Entries provided -
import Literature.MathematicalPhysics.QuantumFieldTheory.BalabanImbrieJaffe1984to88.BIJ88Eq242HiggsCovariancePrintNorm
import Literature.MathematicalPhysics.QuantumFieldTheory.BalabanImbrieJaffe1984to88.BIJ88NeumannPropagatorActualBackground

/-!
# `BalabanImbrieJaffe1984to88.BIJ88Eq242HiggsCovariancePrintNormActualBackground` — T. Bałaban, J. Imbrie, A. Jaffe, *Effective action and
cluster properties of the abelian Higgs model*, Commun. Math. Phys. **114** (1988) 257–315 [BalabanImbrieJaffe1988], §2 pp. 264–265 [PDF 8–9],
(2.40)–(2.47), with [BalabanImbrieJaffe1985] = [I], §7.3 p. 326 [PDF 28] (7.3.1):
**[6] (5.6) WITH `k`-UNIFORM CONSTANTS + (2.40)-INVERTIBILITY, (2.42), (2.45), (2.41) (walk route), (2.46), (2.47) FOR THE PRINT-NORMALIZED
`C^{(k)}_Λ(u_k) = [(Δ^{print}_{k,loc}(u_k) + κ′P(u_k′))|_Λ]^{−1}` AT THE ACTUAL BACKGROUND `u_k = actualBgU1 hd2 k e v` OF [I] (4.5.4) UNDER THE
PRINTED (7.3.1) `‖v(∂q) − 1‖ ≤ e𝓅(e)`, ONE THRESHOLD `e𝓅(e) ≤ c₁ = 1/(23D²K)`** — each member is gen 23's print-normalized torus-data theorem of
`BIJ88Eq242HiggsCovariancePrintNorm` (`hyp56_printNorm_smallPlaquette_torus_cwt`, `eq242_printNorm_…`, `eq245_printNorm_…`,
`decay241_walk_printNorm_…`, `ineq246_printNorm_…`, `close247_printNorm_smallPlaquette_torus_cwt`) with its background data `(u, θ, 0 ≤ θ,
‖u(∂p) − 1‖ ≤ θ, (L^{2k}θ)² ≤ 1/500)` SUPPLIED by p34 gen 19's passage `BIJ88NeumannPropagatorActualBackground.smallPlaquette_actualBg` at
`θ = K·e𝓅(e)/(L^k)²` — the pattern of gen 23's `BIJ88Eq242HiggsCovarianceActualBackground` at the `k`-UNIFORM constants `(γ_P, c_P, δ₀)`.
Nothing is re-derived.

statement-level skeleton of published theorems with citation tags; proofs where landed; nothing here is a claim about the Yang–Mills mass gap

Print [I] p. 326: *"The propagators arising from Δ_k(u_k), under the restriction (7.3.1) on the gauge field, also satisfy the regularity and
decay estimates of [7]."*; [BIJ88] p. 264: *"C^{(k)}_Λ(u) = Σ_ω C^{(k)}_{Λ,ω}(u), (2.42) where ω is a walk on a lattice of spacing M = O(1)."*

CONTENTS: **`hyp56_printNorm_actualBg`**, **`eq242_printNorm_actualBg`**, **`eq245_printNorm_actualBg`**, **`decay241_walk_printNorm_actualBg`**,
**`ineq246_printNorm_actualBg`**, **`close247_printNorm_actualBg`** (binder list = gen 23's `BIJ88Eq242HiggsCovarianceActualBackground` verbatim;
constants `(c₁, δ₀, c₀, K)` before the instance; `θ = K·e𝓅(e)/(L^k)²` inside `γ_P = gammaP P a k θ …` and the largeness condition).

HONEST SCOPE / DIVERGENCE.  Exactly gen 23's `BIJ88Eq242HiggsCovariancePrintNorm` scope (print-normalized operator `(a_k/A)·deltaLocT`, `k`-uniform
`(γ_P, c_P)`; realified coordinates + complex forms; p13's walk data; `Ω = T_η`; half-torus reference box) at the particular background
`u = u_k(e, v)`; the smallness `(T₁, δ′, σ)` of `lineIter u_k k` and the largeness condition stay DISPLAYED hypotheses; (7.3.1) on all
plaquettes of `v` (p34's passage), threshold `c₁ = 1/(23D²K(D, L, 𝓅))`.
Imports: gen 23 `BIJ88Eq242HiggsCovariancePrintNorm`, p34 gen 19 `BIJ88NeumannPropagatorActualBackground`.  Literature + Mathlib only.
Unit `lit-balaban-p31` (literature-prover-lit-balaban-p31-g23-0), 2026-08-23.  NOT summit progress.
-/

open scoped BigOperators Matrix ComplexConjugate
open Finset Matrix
...
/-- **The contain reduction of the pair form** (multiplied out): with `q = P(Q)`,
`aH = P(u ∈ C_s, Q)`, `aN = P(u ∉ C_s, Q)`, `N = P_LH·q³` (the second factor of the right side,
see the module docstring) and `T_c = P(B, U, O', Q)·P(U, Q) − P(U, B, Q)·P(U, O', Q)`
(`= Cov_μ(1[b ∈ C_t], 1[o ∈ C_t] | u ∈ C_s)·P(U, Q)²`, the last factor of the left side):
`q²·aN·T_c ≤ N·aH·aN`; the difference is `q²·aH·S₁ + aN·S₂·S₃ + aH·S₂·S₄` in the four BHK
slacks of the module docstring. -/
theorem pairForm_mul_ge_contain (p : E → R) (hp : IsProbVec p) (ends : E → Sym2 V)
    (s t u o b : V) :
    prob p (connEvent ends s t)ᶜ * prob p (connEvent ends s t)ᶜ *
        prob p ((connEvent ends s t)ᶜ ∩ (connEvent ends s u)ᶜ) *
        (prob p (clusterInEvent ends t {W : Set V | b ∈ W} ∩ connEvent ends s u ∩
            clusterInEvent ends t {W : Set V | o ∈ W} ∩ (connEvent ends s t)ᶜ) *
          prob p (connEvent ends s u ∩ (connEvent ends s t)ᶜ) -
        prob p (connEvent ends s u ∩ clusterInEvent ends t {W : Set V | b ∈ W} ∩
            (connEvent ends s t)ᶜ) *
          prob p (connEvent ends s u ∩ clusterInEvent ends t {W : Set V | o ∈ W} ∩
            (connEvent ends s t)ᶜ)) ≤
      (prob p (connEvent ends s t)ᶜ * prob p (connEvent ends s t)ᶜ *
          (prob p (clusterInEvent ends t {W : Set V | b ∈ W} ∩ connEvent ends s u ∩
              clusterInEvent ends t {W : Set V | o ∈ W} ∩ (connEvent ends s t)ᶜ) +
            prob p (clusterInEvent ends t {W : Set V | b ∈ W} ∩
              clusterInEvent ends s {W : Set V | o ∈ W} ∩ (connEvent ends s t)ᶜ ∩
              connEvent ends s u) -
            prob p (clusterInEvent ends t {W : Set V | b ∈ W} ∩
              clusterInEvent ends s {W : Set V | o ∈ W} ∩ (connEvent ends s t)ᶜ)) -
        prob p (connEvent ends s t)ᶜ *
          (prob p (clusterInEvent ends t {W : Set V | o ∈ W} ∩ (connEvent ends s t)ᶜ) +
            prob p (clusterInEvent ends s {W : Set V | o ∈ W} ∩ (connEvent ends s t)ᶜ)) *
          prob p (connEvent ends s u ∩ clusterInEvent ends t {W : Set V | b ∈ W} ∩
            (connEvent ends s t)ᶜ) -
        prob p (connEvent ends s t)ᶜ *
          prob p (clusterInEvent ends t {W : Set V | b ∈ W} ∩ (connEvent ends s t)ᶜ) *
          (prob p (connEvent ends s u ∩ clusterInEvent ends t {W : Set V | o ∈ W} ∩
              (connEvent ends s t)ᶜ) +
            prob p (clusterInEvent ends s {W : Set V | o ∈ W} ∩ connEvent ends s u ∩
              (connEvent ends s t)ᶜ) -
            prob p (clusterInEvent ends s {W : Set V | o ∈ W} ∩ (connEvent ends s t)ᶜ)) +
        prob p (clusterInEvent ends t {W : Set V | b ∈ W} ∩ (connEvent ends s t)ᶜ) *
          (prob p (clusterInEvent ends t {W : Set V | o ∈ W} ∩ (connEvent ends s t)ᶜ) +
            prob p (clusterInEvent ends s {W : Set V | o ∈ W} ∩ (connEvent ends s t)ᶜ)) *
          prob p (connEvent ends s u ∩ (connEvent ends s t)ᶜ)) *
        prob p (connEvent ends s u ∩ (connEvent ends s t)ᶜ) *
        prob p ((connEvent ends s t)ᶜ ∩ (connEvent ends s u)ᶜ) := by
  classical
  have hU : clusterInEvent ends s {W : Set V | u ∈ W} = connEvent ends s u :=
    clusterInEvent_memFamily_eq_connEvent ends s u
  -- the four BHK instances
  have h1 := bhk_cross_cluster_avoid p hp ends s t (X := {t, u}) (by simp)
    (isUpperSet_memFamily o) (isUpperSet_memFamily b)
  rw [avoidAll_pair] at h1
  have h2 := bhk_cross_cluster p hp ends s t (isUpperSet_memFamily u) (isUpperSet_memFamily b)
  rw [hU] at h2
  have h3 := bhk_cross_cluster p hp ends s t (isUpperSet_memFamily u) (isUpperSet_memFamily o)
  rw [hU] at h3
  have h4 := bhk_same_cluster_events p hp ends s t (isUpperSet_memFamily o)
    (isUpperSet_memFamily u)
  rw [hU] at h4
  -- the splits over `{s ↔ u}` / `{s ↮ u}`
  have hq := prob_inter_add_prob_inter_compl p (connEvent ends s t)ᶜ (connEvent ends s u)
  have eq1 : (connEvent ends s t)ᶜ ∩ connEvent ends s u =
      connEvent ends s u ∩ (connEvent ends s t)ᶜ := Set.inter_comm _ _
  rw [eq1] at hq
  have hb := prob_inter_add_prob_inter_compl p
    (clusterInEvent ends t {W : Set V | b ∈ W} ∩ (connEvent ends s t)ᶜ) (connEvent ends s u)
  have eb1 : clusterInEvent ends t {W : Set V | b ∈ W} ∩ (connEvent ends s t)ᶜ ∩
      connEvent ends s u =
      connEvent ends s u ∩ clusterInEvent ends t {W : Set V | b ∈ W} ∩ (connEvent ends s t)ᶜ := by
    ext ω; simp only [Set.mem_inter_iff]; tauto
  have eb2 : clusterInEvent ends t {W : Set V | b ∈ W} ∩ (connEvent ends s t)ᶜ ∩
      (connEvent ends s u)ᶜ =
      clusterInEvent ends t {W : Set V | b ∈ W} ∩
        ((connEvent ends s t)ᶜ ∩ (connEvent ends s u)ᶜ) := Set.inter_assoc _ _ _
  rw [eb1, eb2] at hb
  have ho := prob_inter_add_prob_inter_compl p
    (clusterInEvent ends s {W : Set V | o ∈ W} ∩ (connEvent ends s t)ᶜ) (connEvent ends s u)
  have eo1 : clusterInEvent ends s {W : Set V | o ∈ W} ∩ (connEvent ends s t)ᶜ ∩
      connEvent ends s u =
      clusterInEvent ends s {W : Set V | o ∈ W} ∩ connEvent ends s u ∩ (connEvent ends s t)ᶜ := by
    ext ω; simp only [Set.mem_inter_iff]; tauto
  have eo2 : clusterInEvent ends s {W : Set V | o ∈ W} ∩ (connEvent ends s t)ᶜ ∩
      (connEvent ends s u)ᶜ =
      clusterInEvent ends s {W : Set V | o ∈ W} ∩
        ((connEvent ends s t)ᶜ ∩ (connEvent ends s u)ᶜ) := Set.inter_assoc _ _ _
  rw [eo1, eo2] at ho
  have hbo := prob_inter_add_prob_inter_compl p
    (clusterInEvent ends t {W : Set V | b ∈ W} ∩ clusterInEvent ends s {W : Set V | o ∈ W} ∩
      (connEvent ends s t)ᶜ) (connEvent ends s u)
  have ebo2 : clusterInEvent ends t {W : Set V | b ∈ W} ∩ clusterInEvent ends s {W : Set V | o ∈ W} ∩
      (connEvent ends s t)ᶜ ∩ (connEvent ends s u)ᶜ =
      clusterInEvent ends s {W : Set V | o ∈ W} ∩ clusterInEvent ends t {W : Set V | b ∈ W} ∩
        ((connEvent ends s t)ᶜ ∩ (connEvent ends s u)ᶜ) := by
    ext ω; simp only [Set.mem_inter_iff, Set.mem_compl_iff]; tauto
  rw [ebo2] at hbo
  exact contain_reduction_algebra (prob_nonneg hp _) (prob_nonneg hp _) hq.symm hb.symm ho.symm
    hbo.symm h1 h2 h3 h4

What is expected - One stretch of the lines above is wanted, from the line that contains "Jaffe, *Effective action and" through the line that contains "the largeness condition).". Output it exactly.

Result of the task -
# `BalabanImbrieJaffe1984to88.BIJ88Eq242HiggsCovariancePrintNormActualBackground` — T. Bałaban, J. Imbrie, A. Jaffe, *Effective action and
cluster properties of the abelian Higgs model*, Commun. Math. Phys. **114** (1988) 257–315 [BalabanImbrieJaffe1988], §2 pp. 264–265 [PDF 8–9],
(2.40)–(2.47), with [BalabanImbrieJaffe1985] = [I], §7.3 p. 326 [PDF 28] (7.3.1):
**[6] (5.6) WITH `k`-UNIFORM CONSTANTS + (2.40)-INVERTIBILITY, (2.42), (2.45), (2.41) (walk route), (2.46), (2.47) FOR THE PRINT-NORMALIZED
`C^{(k)}_Λ(u_k) = [(Δ^{print}_{k,loc}(u_k) + κ′P(u_k′))|_Λ]^{−1}` AT THE ACTUAL BACKGROUND `u_k = actualBgU1 hd2 k e v` OF [I] (4.5.4) UNDER THE
PRINTED (7.3.1) `‖v(∂q) − 1‖ ≤ e𝓅(e)`, ONE THRESHOLD `e𝓅(e) ≤ c₁ = 1/(23D²K)`** — each member is gen 23's print-normalized torus-data theorem of
`BIJ88Eq242HiggsCovariancePrintNorm` (`hyp56_printNorm_smallPlaquette_torus_cwt`, `eq242_printNorm_…`, `eq245_printNorm_…`,
`decay241_walk_printNorm_…`, `ineq246_printNorm_…`, `close247_printNorm_smallPlaquette_torus_cwt`) with its background data `(u, θ, 0 ≤ θ,
‖u(∂p) − 1‖ ≤ θ, (L^{2k}θ)² ≤ 1/500)` SUPPLIED by p34 gen 19's passage `BIJ88NeumannPropagatorActualBackground.smallPlaquette_actualBg` at
`θ = K·e𝓅(e)/(L^k)²` — the pattern of gen 23's `BIJ88Eq242HiggsCovarianceActualBackground` at the `k`-UNIFORM constants `(γ_P, c_P, δ₀)`.
Nothing is re-derived.

statement-level skeleton of published theorems with citation tags; proofs where landed; nothing here is a claim about the Yang–Mills mass gap

Print [I] p. 326: *"The propagators arising from Δ_k(u_k), under the restriction (7.3.1) on the gauge field, also satisfy the regularity and
decay estimates of [7]."*; [BIJ88] p. 264: *"C^{(k)}_Λ(u) = Σ_ω C^{(k)}_{Λ,ω}(u), (2.42) where ω is a walk on a lattice of spacing M = O(1)."*

CONTENTS: **`hyp56_printNorm_actualBg`**, **`eq242_printNorm_actualBg`**, **`eq245_printNorm_actualBg`**, **`decay241_walk_printNorm_actualBg`**,
**`ineq246_printNorm_actualBg`**, **`close247_printNorm_actualBg`** (binder list = gen 23's `BIJ88Eq242HiggsCovarianceActualBackground` verbatim;
constants `(c₁, δ₀, c₀, K)` before the instance; `θ = K·e𝓅(e)/(L^k)²` inside `γ_P = gammaP P a k θ …` and the largeness condition).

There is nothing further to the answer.